import Summits.CriticalPhenomena.PercolationContinuityZ3.Theorems.PercNearOneGluingNoHeavyLowerTailQ44bPencilAtB
import Summits.CriticalPhenomena.PercolationContinuityZ3.Theorems.PercNearOneGluingNoHeavyLowerTailQ44bPencilIntoC
import HarnessLib

/-!
# `Q44b` for every finite weighted graph from the mixed coefficient at INTERNAL pairs of `a` only

Support file for crux `stmt-CriticalPhenomena-4575` (master-family programme, quadratic four-point row `Q44b` of
`prim-bnk-1` gen 13, OPEN for all `n`), seat `prim-l12-p6` gen 12; memo
`run/shared/lean/prim/prim-l12/FROM-prim-l12-p6-g12-K8-CENSUS.md` §7.

The mixed reduction of gen 8 (`Q44b.row_nonneg_of_mixedAt`) asks for `PencilMixed w s(x,z)` at EVERY fractional pair
`s(x,z)` with `x` surely joined to `a`.  The pairs running into the sure cluster of a terminal are theorems:
`z ∈ [b]` (`Q44b.pencilMixed_of_sureJoined_b`, crossing-to-pendant exchange), `z ∈ [c]`
(`Q44b.pencilMixed_of_sureJoined_c`, `pencilAtC`), and `z ∈ [y]` by the `c ↔ y` symmetry of the row proved here
(`Q44b.bil_swap_cy`, `Q44b.pencilMixed_of_sureJoined_y`).  Hence

* `Q44b.MIXint` — HYPOTHESIS: the mixed coefficient is (conditionally) nonnegative along every fractional pair `s(x,z)`
  with `x ∈ [a]` and `z` NOT surely joined to `b`, `c` or `y` ("internal neighbour of `a`'s cluster"); this is the
  law-level shadow `MIX(az) ≥ 0` of the fibre statements `H0_az / H2_az / B10(az) ≥ 0` of the graph route, 0 violations
  in every census to date (cp-key MULTISCALE-ADV: 0 / 17.1·10⁹; fibrewise on all graphs with ≤ 8 vertices, gen 12 §1);
* `Q44b.mixa_of_mixInt` and **`Q44b.row_nonneg_of_mixInt : MIXint n a b c y → ∀ w, 0 ≤ Q44b.row w a b c y`** —
  the law-level residual of `Q44b ∀n` is the internal `a`-pair alone.

One definition (`MIXint`, a hypothesis) and theorems; no named facts, no sorries, standard axioms.
-/

noncomputable section

namespace Summit.CriticalPhenomena.PercolationContinuityZ3.Theorems

namespace Q44b

open MeasureTheory Set Literature.Probability.LatticeModels Literature.Probability.Percolation
open scoped Classical

variable {n : ℕ}

/-- Membership in `{u ↔ v}` (by `Iff.rfl`; local copy, cf. `knThm2_mem_openConn`). [folklore] -/
private theorem mem_oc (ω : BondConfig (Fin n)) (u v : Fin n) :
    ω ∈ (openConn u v : Set (BondConfig (Fin n))) ↔ (openGraph ω).Reachable u v := Iff.rfl

/-- `{u ↔ v} = {v ↔ u}` pointwise. [folklore] -/
private theorem reach_comm (ω : BondConfig (Fin n)) (u v : Fin n) :
    (openGraph ω).Reachable u v ↔ (openGraph ω).Reachable v u :=
  ⟨SimpleGraph.Reachable.symm, SimpleGraph.Reachable.symm⟩

/-! ### The `c ↔ y` symmetry of the row -/

section swap

variable (a b c y : Fin n)

/-- `AC` is symmetric under `c ↔ y`. [this work] -/
theorem evAC_swap : evAC a b y c = evAC a b c y := by
  ext ω; simp only [evAC, mem_inter_iff, mem_oc, reach_comm ω y c]
/-- `∅` is symmetric under `c ↔ y`. [this work] -/
theorem evEmp_swap : evEmp a b y c = evEmp a b c y := by
  ext ω; simp only [evEmp, mem_inter_iff, mem_compl_iff, mem_oc, reach_comm ω y c]; tauto
/-- `AΔ` is symmetric under `c ↔ y`. [this work] -/
theorem evAD_swap : evAD a b y c = evAD a b c y := by
  ext ω; simp only [evAD, mem_inter_iff, mem_compl_iff]; tauto
/-- `X` is symmetric under `c ↔ y`. [this work] -/
theorem evX_swap : evX a b y c = evX a b c y := by
  ext ω; simp only [evX, mem_inter_iff, mem_union, mem_compl_iff]; tauto
/-- `ab|c|y` is symmetric under `c ↔ y`. [this work] -/
theorem evAB_swap : evAB a b y c = evAB a b c y := by
  ext ω; simp only [evAB, mem_inter_iff, mem_compl_iff, mem_oc, reach_comm ω y c]; tauto
/-- `C¬A` is symmetric under `c ↔ y`. [this work] -/
theorem evCnA_swap : evCnA a b y c = evCnA a b c y := by
  ext ω; simp only [evCnA, mem_inter_iff, mem_compl_iff, mem_oc, reach_comm ω y c]
/-- `a|bcy` is symmetric under `c ↔ y`. [this work] -/
theorem evPend_swap : evPend a b y c = evPend a b c y := by
  ext ω; simp only [evPend, mem_inter_iff, mem_compl_iff]; tauto
/-- `X′` is symmetric under `c ↔ y`. [this work] -/
theorem evXp_swap : evXp a b y c = evXp a b c y := by
  ext ω; simp only [evXp, mem_inter_iff, mem_union, mem_compl_iff]; tauto

/-- The bilinear form of `Q44b` is symmetric under `c ↔ y`. [this work] -/
theorem bil_swap_cy (w w' : Sym2 (Fin n) → unitInterval) : bil w w' a b y c = bil w w' a b c y := by
  unfold bil
  rw [evAC_swap, evEmp_swap, evAD_swap, evX_swap, evAB_swap, evCnA_swap, evPend_swap, evXp_swap]

/-- Pencil concavity is symmetric under `c ↔ y`. [this work] -/
theorem pencilConcave_swap_cy (w : Sym2 (Fin n) → unitInterval) (e : Sym2 (Fin n)) :
    PencilConcave w e a b y c ↔ PencilConcave w e a b c y := by
  unfold PencilConcave
  simp only [bil_swap_cy]

end swap

/-! ### Pairs into the sure cluster of `y` -/

/-- **`ND_a` at the pairs into `y`'s sure cluster** (from the `c`-case by the `c ↔ y` symmetry). [this work] -/
theorem pencilConcave_of_sureJoined_y (w : Sym2 (Fin n) → unitInterval) {a y x z : Fin n} (b c : Fin n)
    (hxz : x ≠ z) (hx : sureJoined (Function.update w s(x, z) 0) a x)
    (hz : sureJoined (Function.update w s(x, z) 0) y z) :
    PencilConcave w s(x, z) a b c y := by
  rw [← pencilConcave_swap_cy]
  exact pencilConcave_of_sureJoined_c w b c hxz hx hz

/-- Hence the mixed coefficient is (conditionally) nonnegative at the pairs into `y`'s sure cluster. [this work] -/
theorem pencilMixed_of_sureJoined_y (w : Sym2 (Fin n) → unitInterval) {a y x z : Fin n} (b c : Fin n)
    (hxz : x ≠ z) (hx : sureJoined (Function.update w s(x, z) 0) a x)
    (hz : sureJoined (Function.update w s(x, z) 0) y z) :
    PencilMixed w s(x, z) a b c y :=
  pencilMixed_of_pencilConcave w s(x, z) a b c y (pencilConcave_of_sureJoined_y w b c hxz hx hz)

/-! ### The reduction to internal pairs -/

/-- **Hypothesis `MIX_int`** (the law-level residual of the `Q44b` programme): for every weighting and every
FRACTIONAL pair `s(x,z)` with `x` surely joined to `a` and `z` surely joined to NONE of `b, c, y` (after the pair is
deleted), the mixed Bernstein coefficient of the pencil along `s(x,z)` is nonnegative whenever the row is nonnegative
at the two ends.  Numerically: 0 violations in cp-key's multi-scale census (MIX ≥ 0, 17.1·10⁹ exact instances) and,
fibrewise, on every graph with at most 8 vertices. [this work] -/
def MIXint (n : ℕ) (a b c y : Fin n) : Prop :=
  ∀ (w : Sym2 (Fin n) → unitInterval) (x z : Fin n), x ≠ z →
    sureJoined (Function.update w s(x, z) 0) a x →
      ¬ sureJoined (Function.update w s(x, z) 0) b z →
      ¬ sureJoined (Function.update w s(x, z) 0) c z →
      ¬ sureJoined (Function.update w s(x, z) 0) y z →
        (w s(x, z) ≠ 0 ∧ w s(x, z) ≠ 1) → PencilMixed w s(x, z) a b c y

/-- `MIX_int ⇒ MIX_a`: the pairs into a terminal's sure cluster are discharged by
`pencilMixed_of_sureJoined_b / _c / _y`. [this work] -/
theorem mixa_of_mixInt (a b c y : Fin n) (h : MIXint n a b c y) : MIXa n a b c y := by
  intro w x z hxz hsure hfrac
  by_cases hb : sureJoined (Function.update w s(x, z) 0) b z
  · exact pencilMixed_of_sureJoined_b w c y hxz hsure hb
  by_cases hc : sureJoined (Function.update w s(x, z) 0) c z
  · exact pencilMixed_of_sureJoined_c w b y hxz hsure hc
  by_cases hy : sureJoined (Function.update w s(x, z) 0) y z
  · exact pencilMixed_of_sureJoined_y w b c hxz hsure hy
  exact h w x z hxz hsure hb hc hy hfrac

/-- **`Q44b` for all `n` from the internal mixed coefficient**: `MIX_int ⇒ 0 ≤ Q44b(w)` for every weighting `w` of
the pairs of `Fin n` (all four terminals arbitrary). [this work] -/
theorem row_nonneg_of_mixInt (a b c y : Fin n) (h : MIXint n a b c y) (w : Sym2 (Fin n) → unitInterval) :
    0 ≤ row w a b c y :=
  row_nonneg_of_mixedAt a b c y (mixa_of_mixInt a b c y h) w

end Q44b

end Summit.CriticalPhenomena.PercolationContinuityZ3.Theorems

end
import Mathlib
import HarnessLib
import HarnessLib.Audit
import Summits.CriticalPhenomena.Statement
import Literature.Probability.RandomPlanarGeometry.ChordalCurveFamily
import Literature.Probability.RandomPlanarGeometry.ChordalRestrictionMarkov
import Literature.Probability.RandomPlanarGeometry.ChordalReversibility
import Literature.Probability.RandomPlanarGeometry.LoopSpaceMaps
import HarnessLib.Audit.Status.Attr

Goal of the exercise
The required output is every line above that contains the string "four".

Written reply
Support file for crux `stmt-CriticalPhenomena-4575` (master-family programme, quadratic four-point row `Q44b` of
the pairs of `Fin n` (all four terminals arbitrary). [this work] -/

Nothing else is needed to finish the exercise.